Task details
Check each line of the material below for "hypothesis" and copy those where it appears.

Record excerpts
import Literature.MathematicalPhysics.QuantumLattice.GibbsStationaritySlack
import Literature.Computation.Certificates.SemidefiniteComplementarity
import HarnessLib

/-!
# Second-order KKT rows are EXACT for lowering modes: Bogoliubov annihilators kill every feasible state

Topic `MathematicalPhysics/QuantumLattice` (family `hubbard`; cell `hubbard-cq`, card
`sourced-kkt-one-point-floor`, calibration theorem «kkt-u0-bogoliubov-exactness»). Companion of
`GibbsStationaritySlack.lean` §GroundStateMixed (the SOUNDNESS half: every ground-supported density matrix
`ρ` satisfies the second-order stationarity row `0 ≤ Tr(ρ Aᴴ(HA − AH))` for every `A`,
`trace_mul_conjTranspose_comm_mul_nonneg`, after Araújo–Klep–Garner–Vértesi–Navascués, Prop. 11).

This file proves the converse direction for LOWERING MODES, an abstract matrix statement with no lattice:
if `[H, γ] = -E·γ` with `E > 0` (a Bogoliubov / ladder annihilator of `H`: `Hγ = γ(H - E)`), then for
ANY `ρ ⪰ 0` the single row `0 ≤ Re Tr(ρ γᴴ[H, γ])` already forces `Tr(ρ γᴴγ) = 0`
(`trace_mul_conjTranspose_mul_self_eq_zero_of_row`: the row reads `-E · Tr(ρ γᴴγ) ≥ 0` against
`Tr(ρ γᴴγ) = Tr(γργᴴ) ≥ 0`), hence `γρ = 0 = ργᴴ` (`mul_eq_zero_of_trace_mul_conjTranspose_mul_self_eq_zero`,
complementary slackness). Consequences for a finite family `γ_k` of such modes
(`annihilate_of_rows`, and `annihilate_of_groundState` for genuine ground states):

* every quadratic word is FIXED: `Tr(ρ γ_lᴴγ_k) = 0`, `Tr(ρ γ_kγ_l) = 0`, `Tr(ρ γ_kᴴγ_lᴴ) = 0`, and
  `Tr(ρ γ_kγ_lᴴ) = Tr(ρ {γ_k, γ_lᴴ})` (`trace_words_of_annihilate`); with canonical anticommutators
  `{γ_k, γ_lᴴ} = δ_{kl}` (CAR data, a hypothesis) `Tr(ρ γ_kγ_lᴴ) = δ_{kl} Tr ρ` (`trace_mul_mul_conjTranspose_of_car`);
* EXACTNESS: two states `ρ₁, ρ₂ ⪰ 0` of equal trace, both feasible for the rows (or both annihilated), agree
  on every quadratic word and on every product `AB` of two elements of the linear span of the `γ_k, γ_kᴴ`
  (`trace_mul_mul_eq_of_annihilate`, `trace_oneBody_mul_oneBody_eq_of_annihilate`) whenever the
  anticommutators `{γ_k, γ_lᴴ}` are scalars — so a relaxation whose rows include the second-order
  stationarity rows of the Bogoliubov annihilators of a QUADRATIC fermion Hamiltonian (e.g. the `U = 0`
  d-wave-sourced torus) pins every one-body word `Tr(ρ c_i†c_j)`, `Tr(ρ c_ic_j)` to its quasi-free ground-state
  value: the certified one-point floor is EXACT at `U = 0` (dual-2's claim; census (9) scope). The Bogoliubov
  transformation itself (the `γ_k`, `E_k` and the CAR data for the model at hand) is INPUT here.

No definition and no named fact is introduced.

## References
* M. Araújo, I. Klep, A. J. P. Garner, T. Vértesi, M. Navascués, *First-order optimality conditions for
  non-commutative optimization problems*, arXiv:2311.18707 (2023), §3.2 Prop. 11 [AraujoEtAl2023] (state
  optimality / KKT rows `ω(Aᴴ[H,A]) ≥ 0`).
* V. Bach, E. H. Lieb, J. P. Solovej, J. Stat. Phys. 76 (1994) 3–89 [BachLiebSolovej1994], §2 (quasi-free
  states; ground states of quadratic Hamiltonians are quasi-free and fixed by their one-body words).
* G. Blekherman, P. A. Parrilo, R. R. Thomas (eds.), *Semidefinite Optimization and Convex Algebraic
  Geometry* (2012), App. A Cor. A.24 [BlekhermanParriloThomas2012] (`Tr(XZ) = 0 ⇔ XZ = 0` for `X, Z ⪰ 0`).
-/

noncomputable section

open Matrix Finset
open scoped ComplexOrder

namespace Literature.MathematicalPhysics.QuantumLattice

variable {n : Type*} [Fintype n] [DecidableEq n]

/-! ### One lowering mode -/

section OneMode

variable {H γ ρ : Matrix n n ℂ} {E : ℝ}

omit [DecidableEq n] in
/-- The second-order row of a lowering mode: `[H, γ] = -Eγ` gives `Tr(ρ γᴴ(Hγ − γH)) = -E · Tr(ρ γᴴγ)`.
[cite: AraujoEtAl2023, §3.2 Prop. 11] -/
theorem trace_mul_conjTranspose_comm_mul_of_lowering (hγ : H * γ - γ * H = -((E : ℂ) • γ)) :
    (ρ * (γᴴ * (H * γ - γ * H))).trace = -(E : ℂ) * (ρ * (γᴴ * γ)).trace := by
  rw [hγ, Matrix.mul_neg, Matrix.mul_smul, Matrix.mul_neg, Matrix.mul_smul, Matrix.trace_neg,
    Matrix.trace_smul, smul_eq_mul, neg_mul]

omit [DecidableEq n] in
/-- **Exactness of the second-order row for a lowering mode.** If `ρ ⪰ 0`, `[H, γ] = -Eγ` with `E > 0`,
and the single KKT row `0 ≤ Re Tr(ρ γᴴ(Hγ − γH))` holds, then `Tr(ρ γᴴγ) = 0`: the row says
`-E · Re Tr(ρ γᴴγ) ≥ 0` while `Tr(ρ γᴴγ) = Tr(γργᴴ) ≥ 0`. [cite: AraujoEtAl2023, §3.2 Prop. 11]
[cite: BachLiebSolovej1994, §2] -/
theorem trace_mul_conjTranspose_mul_self_eq_zero_of_row (hρ : ρ.PosSemidef)
    (hγ : H * γ - γ * H = -((E : ℂ) • γ)) (hE : 0 < E)
    (hrow : 0 ≤ (ρ * (γᴴ * (H * γ - γ * H))).trace.re) : (ρ * (γᴴ * γ)).trace = 0 := by
  have hcyc : (ρ * (γᴴ * γ)).trace = (γ * ρ * γᴴ).trace := by
    rw [← Matrix.mul_assoc, Matrix.trace_mul_cycle]
  have hnn := Complex.nonneg_iff.1 (hρ.mul_mul_conjTranspose_same γ).trace_nonneg
  rw [← hcyc] at hnn
  rw [trace_mul_conjTranspose_comm_mul_of_lowering hγ] at hrow
  have hre : (-(E : ℂ) * (ρ * (γᴴ * γ)).trace).re = -E * (ρ * (γᴴ * γ)).trace.re := by
    simp [Complex.mul_re]
  rw [hre] at hrow
  have h0 : (ρ * (γᴴ * γ)).trace.re = 0 := by nlinarith [hnn.1, hrow, hE]
  exact Complex.ext (by simpa using h0) (by simpa using hnn.2.symm)

/-- **Annihilation.** For `ρ ⪰ 0`, `Tr(ρ γᴴγ) = 0` forces `γρ = 0` and `ργᴴ = 0` (complementary
slackness `Tr(XZ) = 0 ⇒ XZ = 0` for `X = ρ`, `Z = γᴴγ`, then `(ργᴴ)(ργᴴ)ᴴ = ρ(γᴴγ)ρ = 0`).
[cite: BlekhermanParriloThomas2012, App. A Cor. A.24] -/
theorem mul_eq_zero_of_trace_mul_conjTranspose_mul_self_eq_zero (hρ : ρ.PosSemidef)
    (h : (ρ * (γᴴ * γ)).trace = 0) : γ * ρ = 0 ∧ ρ * γᴴ = 0 := by
  have h1 : ρ * (γᴴ * γ) = 0 :=
    (Literature.Computation.Certificates.SemidefiniteComplementarity.trace_mul_eq_zero_iff hρ
      (posSemidef_conjTranspose_mul_self γ)).1 h
  have h2 : ρ * γᴴ = 0 := by
    rw [← Matrix.self_mul_conjTranspose_eq_zero]
    calc ρ * γᴴ * (ρ * γᴴ)ᴴ = ρ * (γᴴ * γ) * ρ := by
          rw [Matrix.conjTranspose_mul, Matrix.conjTranspose_conjTranspose, hρ.isHermitian.eq]
          simp only [Matrix.mul_assoc]
      _ = 0 := by rw [h1, Matrix.zero_mul]
  refine ⟨?_, h2⟩
  have h3 := congrArg Matrix.conjTranspose h2
  rwa [Matrix.conjTranspose_mul, Matrix.conjTranspose_conjTranspose, hρ.isHermitian.eq,
    Matrix.conjTranspose_zero] at h3

end OneMode

/-! ### A family of lowering modes: annihilation from the rows, and from ground states -/

section Family

variable {K : Type*} {H ρ : Matrix n n ℂ} (γ : K → Matrix n n ℂ) (E : K → ℝ)

/-- **KKT rows ⇒ annihilation.** If `ρ ⪰ 0`, every `γ_k` is a lowering mode (`[H, γ_k] = -E_kγ_k`, `E_k > 0`)
and the second-order rows `0 ≤ Re Tr(ρ γ_kᴴ(Hγ_k − γ_kH))` hold, then `γ_kρ = 0 = ργ_kᴴ` for every `k`.
This uses NO energy datum and no other row. [cite: AraujoEtAl2023, §3.2 Prop. 11] [cite: BachLiebSolovej1994, §2] -/
theorem annihilate_of_rows (hρ : ρ.PosSemidef) (hγ : ∀ k, H * γ k - γ k * H = -((E k : ℂ) • γ k))
    (hE : ∀ k, 0 < E k) (hrow : ∀ k, 0 ≤ (ρ * ((γ k)ᴴ * (H * γ k - γ k * H))).trace.re) (k : K) :
    γ k * ρ = 0 ∧ ρ * (γ k)ᴴ = 0 :=
  mul_eq_zero_of_trace_mul_conjTranspose_mul_self_eq_zero hρ
    (trace_mul_conjTranspose_mul_self_eq_zero_of_row hρ (hγ k) (hE k) (hrow k))

/-- **Ground states are annihilated** (soundness composed with exactness): for Hermitian `H` and a
ground-supported `ρ ⪰ 0` (`Hρ = E₀ρ`), every lowering mode with `E_k > 0` satisfies `γ_kρ = 0 = ργ_kᴴ` — the
rows hold in every ground state by `trace_mul_conjTranspose_comm_mul_nonneg`.
[cite: BachLiebSolovej1994, §2] [cite: AraujoEtAl2023, §3.2 Prop. 11] -/
theorem annihilate_of_groundState (hH : H.IsHermitian) (hρ : ρ.PosSemidef)
    (hHρ : H * ρ = (H.groundEnergy : ℂ) • ρ) (hγ : ∀ k, H * γ k - γ k * H = -((E k : ℂ) • γ k))
    (hE : ∀ k, 0 < E k) (k : K) : γ k * ρ = 0 ∧ ρ * (γ k)ᴴ = 0 :=
  annihilate_of_rows γ E hρ hγ hE
    (fun k => (Complex.nonneg_iff.1 (trace_mul_conjTranspose_comm_mul_nonneg hH hρ hHρ (γ k))).1) k

/-! ### Quadratic words in an annihilated state -/

variable {γ}

omit [DecidableEq n] in
/-- **The quadratic words of an annihilated state.** If `γ_kρ = 0 = ργ_kᴴ` for all `k`, then for all `k, l`:
`Tr(ρ γ_lᴴγ_k) = 0`, `Tr(ρ γ_kγ_l) = 0`, `Tr(ρ γ_kᴴγ_lᴴ) = 0`, and `Tr(ρ γ_kγ_lᴴ) = Tr(ρ(γ_kγ_lᴴ + γ_lᴴγ_k))`
(only the anticommutator survives). [cite: BachLiebSolovej1994, §2] -/
theorem trace_words_of_annihilate (hann : ∀ k, γ k * ρ = 0 ∧ ρ * (γ k)ᴴ = 0) (k l : K) :
    (ρ * ((γ l)ᴴ * γ k)).trace = 0 ∧ (ρ * (γ k * γ l)).trace = 0 ∧
      (ρ * ((γ k)ᴴ * (γ l)ᴴ)).trace = 0 ∧
        (ρ * (γ k * (γ l)ᴴ)).trace = (ρ * (γ k * (γ l)ᴴ + (γ l)ᴴ * γ k)).trace := by
  have h1 : (ρ * ((γ l)ᴴ * γ k)).trace = 0 := by
    rw [← Matrix.mul_assoc, Matrix.trace_mul_cycle, (hann k).1, Matrix.zero_mul, Matrix.trace_zero]
  refine ⟨h1, ?_, ?_, ?_⟩
  · rw [← Matrix.mul_assoc, Matrix.trace_mul_cycle, (hann l).1, Matrix.zero_mul, Matrix.trace_zero]
  · rw [← Matrix.mul_assoc, (hann k).2, Matrix.zero_mul, Matrix.trace_zero]
  · rw [Matrix.mul_add, Matrix.trace_add, h1, add_zero]

/-- **With canonical anticommutators** `{γ_k, γ_lᴴ} = δ_{kl}` (CAR data, a hypothesis on the family):
`Tr(ρ γ_kγ_lᴴ) = δ_{kl} Tr ρ` in every annihilated state. [cite: BachLiebSolovej1994, §2] -/
theorem trace_mul_mul_conjTranspose_of_car [DecidableEq K] (hann : ∀ k, γ k * ρ = 0 ∧ ρ * (γ k)ᴴ = 0)
    (hcar : ∀ k l, γ k * (γ l)ᴴ + (γ l)ᴴ * γ k = if k = l then 1 else 0) (k l : K) :
    (ρ * (γ k * (γ l)ᴴ)).trace = if k = l then ρ.trace else 0 := by
  rw [(trace_words_of_annihilate hann k l).2.2.2, hcar]
  split_ifs <;> simp

/-- **Exactness on quadratic words**: two annihilated states with the same trace agree on `Tr(· γ_kγ_lᴴ)`
whenever the anticommutator `{γ_k, γ_lᴴ}` is a scalar (the other three quadratic words vanish in both by
`trace_words_of_annihilate`). [cite: BachLiebSolovej1994, §2] -/
theorem trace_mul_mul_eq_of_annihilate {ρ₁ ρ₂ : Matrix n n ℂ}
    (h₁ : ∀ k, γ k * ρ₁ = 0 ∧ ρ₁ * (γ k)ᴴ = 0) (h₂ : ∀ k, γ k * ρ₂ = 0 ∧ ρ₂ * (γ k)ᴴ = 0)
    (hanti : ∀ k l, ∃ c : ℂ, γ k * (γ l)ᴴ + (γ l)ᴴ * γ k = c • (1 : Matrix n n ℂ))
    (htr : ρ₁.trace = ρ₂.trace) (k l : K) :
    (ρ₁ * (γ k * (γ l)ᴴ)).trace = (ρ₂ * (γ k * (γ l)ᴴ)).trace := by
  obtain ⟨c, hc⟩ := hanti k l
  rw [(trace_words_of_annihilate h₁ k l).2.2.2, (trace_words_of_annihilate h₂ k l).2.2.2, hc,
    Matrix.mul_smul, Matrix.mul_one, Matrix.trace_smul, Matrix.mul_smul, Matrix.mul_one,
    Matrix.trace_smul, htr]

omit [DecidableEq n] in
/-- Expansion of `Tr(ρ·AB)` for `A = Σ_k (a_k γ_k + b_k γ_kᴴ)`, `B = Σ_l (a'_l γ_l + b'_l γ_lᴴ)` into the four
families of quadratic words. [folklore] -/
private theorem trace_mul_oneBody_mul_oneBody_expand [Fintype K] (ρ : Matrix n n ℂ) (a b a' b' : K → ℂ) :
    (ρ * ((∑ k, (a k • γ k + b k • (γ k)ᴴ)) * (∑ l, (a' l • γ l + b' l • (γ l)ᴴ)))).trace =
      ∑ k, ∑ l, (a k * a' l * (ρ * (γ k * γ l)).trace + a k * b' l * (ρ * (γ k * (γ l)ᴴ)).trace +
        b k * a' l * (ρ * ((γ k)ᴴ * γ l)).trace + b k * b' l * (ρ * ((γ k)ᴴ * (γ l)ᴴ)).trace) := by
  rw [Finset.sum_mul_sum, Finset.mul_sum, Matrix.trace_sum]
  refine Finset.sum_congr rfl fun k _ => ?_
  rw [Finset.mul_sum, Matrix.trace_sum]
  refine Finset.sum_congr rfl fun l _ => ?_
  simp only [Matrix.add_mul, Matrix.mul_add, Matrix.smul_mul, Matrix.mul_smul, Matrix.trace_add,
    Matrix.trace_smul, smul_eq_mul]
  ring

/-- **Exactness on products of one-body operators.** Let `A = Σ_k (a_k γ_k + b_k γ_kᴴ)` and
`B = Σ_l (a'_l γ_l + b'_l γ_lᴴ)` be two elements of the linear span of the modes and their adjoints (for a
quadratic fermion Hamiltonian: any two one-body operators `c_i, c_i†`, by the inverse Bogoliubov
transformation, an INPUT here). Two annihilated states of equal trace agree on `Tr(· AB)` when the
anticommutators `{γ_k, γ_lᴴ}` are scalars: the KKT-feasible set is a POINT on one-body words, so a certified
one-point bound from these rows is the exact quasi-free value. [cite: BachLiebSolovej1994, §2]
[cite: AraujoEtAl2023, §3.2 Prop. 11] -/
theorem trace_oneBody_mul_oneBody_eq_of_annihilate [Fintype K] {ρ₁ ρ₂ : Matrix n n ℂ}
    (h₁ : ∀ k, γ k * ρ₁ = 0 ∧ ρ₁ * (γ k)ᴴ = 0) (h₂ : ∀ k, γ k * ρ₂ = 0 ∧ ρ₂ * (γ k)ᴴ = 0)
    (hanti : ∀ k l, ∃ c : ℂ, γ k * (γ l)ᴴ + (γ l)ᴴ * γ k = c • (1 : Matrix n n ℂ))
    (htr : ρ₁.trace = ρ₂.trace) (a b a' b' : K → ℂ) :
    (ρ₁ * ((∑ k, (a k • γ k + b k • (γ k)ᴴ)) * (∑ l, (a' l • γ l + b' l • (γ l)ᴴ)))).trace =
      (ρ₂ * ((∑ k, (a k • γ k + b k • (γ k)ᴴ)) * (∑ l, (a' l • γ l + b' l • (γ l)ᴴ)))).trace := by
  rw [trace_mul_oneBody_mul_oneBody_expand ρ₁, trace_mul_oneBody_mul_oneBody_expand ρ₂]
  refine Finset.sum_congr rfl fun k _ => Finset.sum_congr rfl fun l _ => ?_
  have hA := (trace_words_of_annihilate h₁ k l).2.1
  have hA' := (trace_words_of_annihilate h₂ k l).2.1
  have hB := (trace_words_of_annihilate h₁ l k).1
  have hB' := (trace_words_of_annihilate h₂ l k).1
  have hC := (trace_words_of_annihilate h₁ k l).2.2.1
  have hC' := (trace_words_of_annihilate h₂ k l).2.2.1
  rw [hA, hA', hB, hB', hC, hC', trace_mul_mul_eq_of_annihilate h₁ h₂ hanti htr k l]

/-- **The quasi-free value, explicitly** (CAR data `{γ_k, γ_lᴴ} = δ_{kl}`): in every annihilated state,
`Tr(ρ · AB) = (Σ_k a_k b'_k) · Tr ρ` for `A = Σ_k (a_k γ_k + b_k γ_kᴴ)`, `B = Σ_l (a'_l γ_l + b'_l γ_lᴴ)` — only the
words `γ_kγ_kᴴ` survive. This is the number a KKT relaxation containing the rows of `annihilate_of_rows`
certifies for every one-body word of a quadratic fermion Hamiltonian. [cite: BachLiebSolovej1994, §2] -/
theorem trace_oneBody_mul_oneBody_of_car [Fintype K] [DecidableEq K]
    (hann : ∀ k, γ k * ρ = 0 ∧ ρ * (γ k)ᴴ = 0)
    (hcar : ∀ k l, γ k * (γ l)ᴴ + (γ l)ᴴ * γ k = if k = l then 1 else 0) (a b a' b' : K → ℂ) :
    (ρ * ((∑ k, (a k • γ k + b k • (γ k)ᴴ)) * (∑ l, (a' l • γ l + b' l • (γ l)ᴴ)))).trace =
      (∑ k, a k * b' k) * ρ.trace := by
  rw [trace_mul_oneBody_mul_oneBody_expand ρ, Finset.sum_mul]
  refine Finset.sum_congr rfl fun k _ => ?_
  have hterm : ∀ l, a k * a' l * (ρ * (γ k * γ l)).trace + a k * b' l * (ρ * (γ k * (γ l)ᴴ)).trace +
      b k * a' l * (ρ * ((γ k)ᴴ * γ l)).trace + b k * b' l * (ρ * ((γ k)ᴴ * (γ l)ᴴ)).trace =
        if k = l then a k * b' k * ρ.trace else 0 := by
    intro l
    rw [(trace_words_of_annihilate hann k l).2.1, (trace_words_of_annihilate hann l k).1,
      (trace_words_of_annihilate hann k l).2.2.1, trace_mul_mul_conjTranspose_of_car hann hcar k l]
    split_ifs with hkl
    · subst hkl; ring
    · ring
  simp_rw [hterm]
  rw [Finset.sum_ite_eq, if_pos (Finset.mem_univ _)]

end Family

end Literature.MathematicalPhysics.QuantumLattice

The answer
  `{γ_k, γ_lᴴ} = δ_{kl}` (CAR data, a hypothesis) `Tr(ρ γ_kγ_lᴴ) = δ_{kl} Tr ρ` (`trace_mul_mul_conjTranspose_of_car`);
/-- **With canonical anticommutators** `{γ_k, γ_lᴴ} = δ_{kl}` (CAR data, a hypothesis on the family):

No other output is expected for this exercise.